> WORK INSTRUCTION: Nothing is needed except the lines below that run from the one with "done (τ : Fin m → ℝ)" through the one with "non-zero entries. -/", repeated exactly.
#### MATERIAL TO PROCESS
import Mathlib
import HarnessLib

/-!
# PerronMerge — decomp-res node «PerronLadder» (lens-1 g17 KaplanskyLadder → g18 PerronLadder), tree file 4/11 of the node

Content VERBATIM from the decomp-res lens-1 g18 file `HOME/decomp-res-lens-1/g18/PerronLadder.lean` (sha256
8bb02ceefe11b749, 3725 l; it SUPERSEDES
g17 `KaplanskyLadder.lean` fb35e2e5 ⊇ g16 `ToricLadder.lean` 67376591 as landing source; PARTS I–III = the
landed `Theorems/ToricLadderCells`,
`ToricLadderKernels`, `ToricLadderLinks`, `ToricLadderDense`, `ToricLadder` — not repeated).  HOME =
run/shared/lean/pub/decomp-res.  Critic:
CRITIC-LEDGER rows 131 (g17, 2026-08-30T18:47:14Z) and 138 (g18 CLEARED, landing order 2026-08-30T20:05:14Z); the
lens's WRITER.md (endorsed).
Landed by decomp-res writer g7 as SUPPORT of the Valuative route item 0641 `LuAlphaPTorsor` (helper files; no
Valuative route edit is made by the
decomp-res cell: the support ports Σ₁ `MonoidalStep` / Π₁ `KK05NCVAscent`, the retirement of g16's all-rank
`ToricAscent 3` in favour of the theorem
`toricAscentRk1_three`, and the UNCHANGED located residual `NonKHToricArchLU 3 3 4` / port-free `NonKHArchLU 3 4`
stay documented tree definitions
for the Valuative tenure / operator to book).

PART V-A (g18 NEW) §17 KERNEL · LEMMA M: Perron–Zariski merging of `≤ 3` rank-one values by legal subtractive
moves (the value-group side
of a sequence of monoidal transforms with two-parameter centres; pure real/integer combinatorics, Mathlib only).
PROVED, 0 sorry.  The lens's node
description and the writer note are reproduced in `PerronMonomialization`.

(Sources: CossartPiltant2019; CossartJannsenSaito2020; KnafKuhlmann2005 arXiv:math/0304159 §4 Thm 4.1, Lemmas
4.2–4.4; KnafKuhlmann2009 arXiv:math/0702856 Prop 3.11, Thm 1.5; Kaplansky1942 Lemma 5, Thm 3; Kuhlmann2010 Thm
2.14; Zariski1940 §B; Cutkosky arXiv:1404.7459 §2.1; ZariskiSamuelII.)
-/

noncomputable section

namespace Summit.ResolutionOfSingularities.ResolutionOfSingularities.Theorems.PerronLadder

/-! # PART V — THE PERRON LADDER (gen 18, NEW): `ToricAscentRk1 3` decided modulo CJS-2020 + Σ₁ + Π₁ -/

section PartV

open Finset
open CategoryTheory CategoryTheory.Limits AlgebraicGeometry TopologicalSpace
open Scheme.IdealSheafData
open scoped Classical

/-! ## 17. PART V-A · KERNEL · LEMMA M: Perron–Zariski merging of `≤ 3` rank-one values by legal
subtractive moves (the value-group side of a sequence of monoidal transforms with two-parameter centres) -/

variable {m : ℕ}

/-- `MergeReachable τ`: starting from the value vector `τ` (entries `≥ 0`; zero entries = units),
some finite sequence of LEGAL SUBTRACTIVE MOVES `τ i ↦ τ i - τ s` (`i ≠ s`, `0 < τ s ≤ τ i`; the
monoidal transform with centre `(t_i, t_s)` followed through the chart `t_i = t_i' t_s`, a TIE
`τ i = τ s` producing a unit `t_i' = t_i / t_s`) reaches a vector whose NON-ZERO entries are
`ℤ`-independent. -/
inductive MergeReachable : (Fin m → ℝ) → Prop
  | done (τ : Fin m → ℝ)
      (h : ∀ n : Fin m → ℤ, (∀ i, τ i = 0 → n i = 0) → (∑ i, (n i : ℝ) * τ i) = 0 → n = 0) :
      MergeReachable τ
  | step (τ : Fin m → ℝ) (i s : Fin m) (his : i ≠ s) (hs : 0 < τ s) (hle : τ s ≤ τ i)
      (h : MergeReachable (Function.update τ i (τ i - τ s))) : MergeReachable τ

/-- An integer relation among the non-zero entries of `τ`. -/
def IsRel (τ : Fin m → ℝ) (n : Fin m → ℤ) : Prop :=
  (∀ i, τ i = 0 → n i = 0) ∧ (∑ i, (n i : ℝ) * τ i) = 0 ∧ n ≠ 0

/-- The weight `Σ |n i|` of a relation (the descending potential). -/
def wt (n : Fin m → ℤ) : ℤ := ∑ i, |n i|

/-- The number of non-zero entries. -/
def nz (τ : Fin m → ℝ) : ℕ := (univ.filter fun i => τ i ≠ 0).card

/-- `wt_nonneg`: Auxiliary step of this node's calculus, VERBATIM from the lens file (see the module docstring); the
statement is its type. [folklore] -/
theorem wt_nonneg (n : Fin m → ℤ) : 0 ≤ wt n := Finset.sum_nonneg fun _ _ => abs_nonneg _

/-- `wt_neg`: Auxiliary step of this node's calculus, VERBATIM from the lens file (see the module docstring); the
statement is its type. [folklore] -/
theorem wt_neg (n : Fin m → ℤ) : wt (-n) = wt n := by
  simp [wt, abs_neg]

/-- `isRel_neg`: Auxiliary step of this node's calculus, VERBATIM from the lens file (see the module docstring); the
statement is its type. [folklore] -/
theorem isRel_neg {τ : Fin m → ℝ} {n : Fin m → ℤ} (h : IsRel τ n) : IsRel τ (-n) := by
  obtain ⟨h1, h2, h3⟩ := h
  refine ⟨fun i hi => by simp [h1 i hi], ?_, neg_ne_zero.mpr h3⟩
  have : (∑ i, ((-n) i : ℝ) * τ i) = -∑ i, (n i : ℝ) * τ i := by
    rw [← Finset.sum_neg_distrib]
    refine Finset.sum_congr rfl fun i _ => ?_
    simp [neg_mul]
  rw [this, h2, neg_zero]

/-- `sum_eq_three`: Auxiliary step of this node's calculus, VERBATIM from the lens file (see the module docstring);
the statement is its type. [folklore] -/
theorem sum_eq_three {β : Type*} [AddCommMonoid β] (f : Fin m → β) {a b : Fin m} (hab : a ≠ b) :
    ∑ l, f l = f a + f b + ∑ l ∈ (univ.erase a).erase b, f l := by
  rw [← Finset.add_sum_erase _ _ (mem_univ a),
    ← Finset.add_sum_erase _ _ (Finset.mem_erase.mpr ⟨hab.symm, mem_univ b⟩), add_assoc]

/-- `sum_eq_four`: Auxiliary step of this node's calculus, VERBATIM from the lens file (see the module docstring);
the statement is its type. [folklore] -/
theorem sum_eq_four {β : Type*} [AddCommMonoid β] (f : Fin m → β) {a b c : Fin m} (hab : a ≠ b)
    (hac : a ≠ c) (hbc : b ≠ c) :
    ∑ l, f l = f a + f b + f c + ∑ l ∈ ((univ.erase a).erase b).erase c, f l := by
  rw [sum_eq_three f hab,
    ← Finset.add_sum_erase _ _
      (Finset.mem_erase.mpr ⟨hbc.symm, Finset.mem_erase.mpr ⟨hac.symm, mem_univ c⟩⟩)]
  abel

/-- `nz_update_lt`: Auxiliary step of this node's calculus, VERBATIM from the lens file (see the module docstring);
the statement is its type. [folklore] -/
theorem nz_update_lt {τ : Fin m → ℝ} {i s : Fin m} (heq : τ i = τ s) (hs : 0 < τ s) :
    nz (Function.update τ i (τ i - τ s)) < nz τ := by
  unfold nz
  apply Finset.card_lt_card
  rw [Finset.ssubset_iff_of_subset]
  · refine ⟨i, ?_, ?_⟩
    · simp [heq, hs.ne']
    · simp [heq]
  · intro j hj
    simp only [mem_filter, mem_univ, true_and] at hj ⊢
    by_cases hji : j = i
    · subst hji; simp [heq] at hj
    · rwa [Function.update_of_ne hji] at hj

/-- `nz_update_le`: Auxiliary step of this node's calculus, VERBATIM from the lens file (see the module docstring);
the statement is its type. [folklore] -/
theorem nz_update_le {τ : Fin m → ℝ} {i s : Fin m} (hi : τ i ≠ 0) :
    nz (Function.update τ i (τ i - τ s)) ≤ nz τ := by
  unfold nz
  apply Finset.card_le_card
  intro j hj
  simp only [mem_filter, mem_univ, true_and] at hj ⊢
  by_cases hji : j = i
  · subst hji; exact hi
  · rwa [Function.update_of_ne hji] at hj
########
> SOLVED PROBLEM:
  | done (τ : Fin m → ℝ)
      (h : ∀ n : Fin m → ℤ, (∀ i, τ i = 0 → n i = 0) → (∑ i, (n i : ℝ) * τ i) = 0 → n = 0) :
      MergeReachable τ
  | step (τ : Fin m → ℝ) (i s : Fin m) (his : i ≠ s) (hs : 0 < τ s) (hle : τ s ≤ τ i)
      (h : MergeReachable (Function.update τ i (τ i - τ s))) : MergeReachable τ

/-- An integer relation among the non-zero entries of `τ`. -/
def IsRel (τ : Fin m → ℝ) (n : Fin m → ℤ) : Prop :=
  (∀ i, τ i = 0 → n i = 0) ∧ (∑ i, (n i : ℝ) * τ i) = 0 ∧ n ≠ 0

/-- The weight `Σ |n i|` of a relation (the descending potential). -/
def wt (n : Fin m → ℤ) : ℤ := ∑ i, |n i|

/-- The number of non-zero entries. -/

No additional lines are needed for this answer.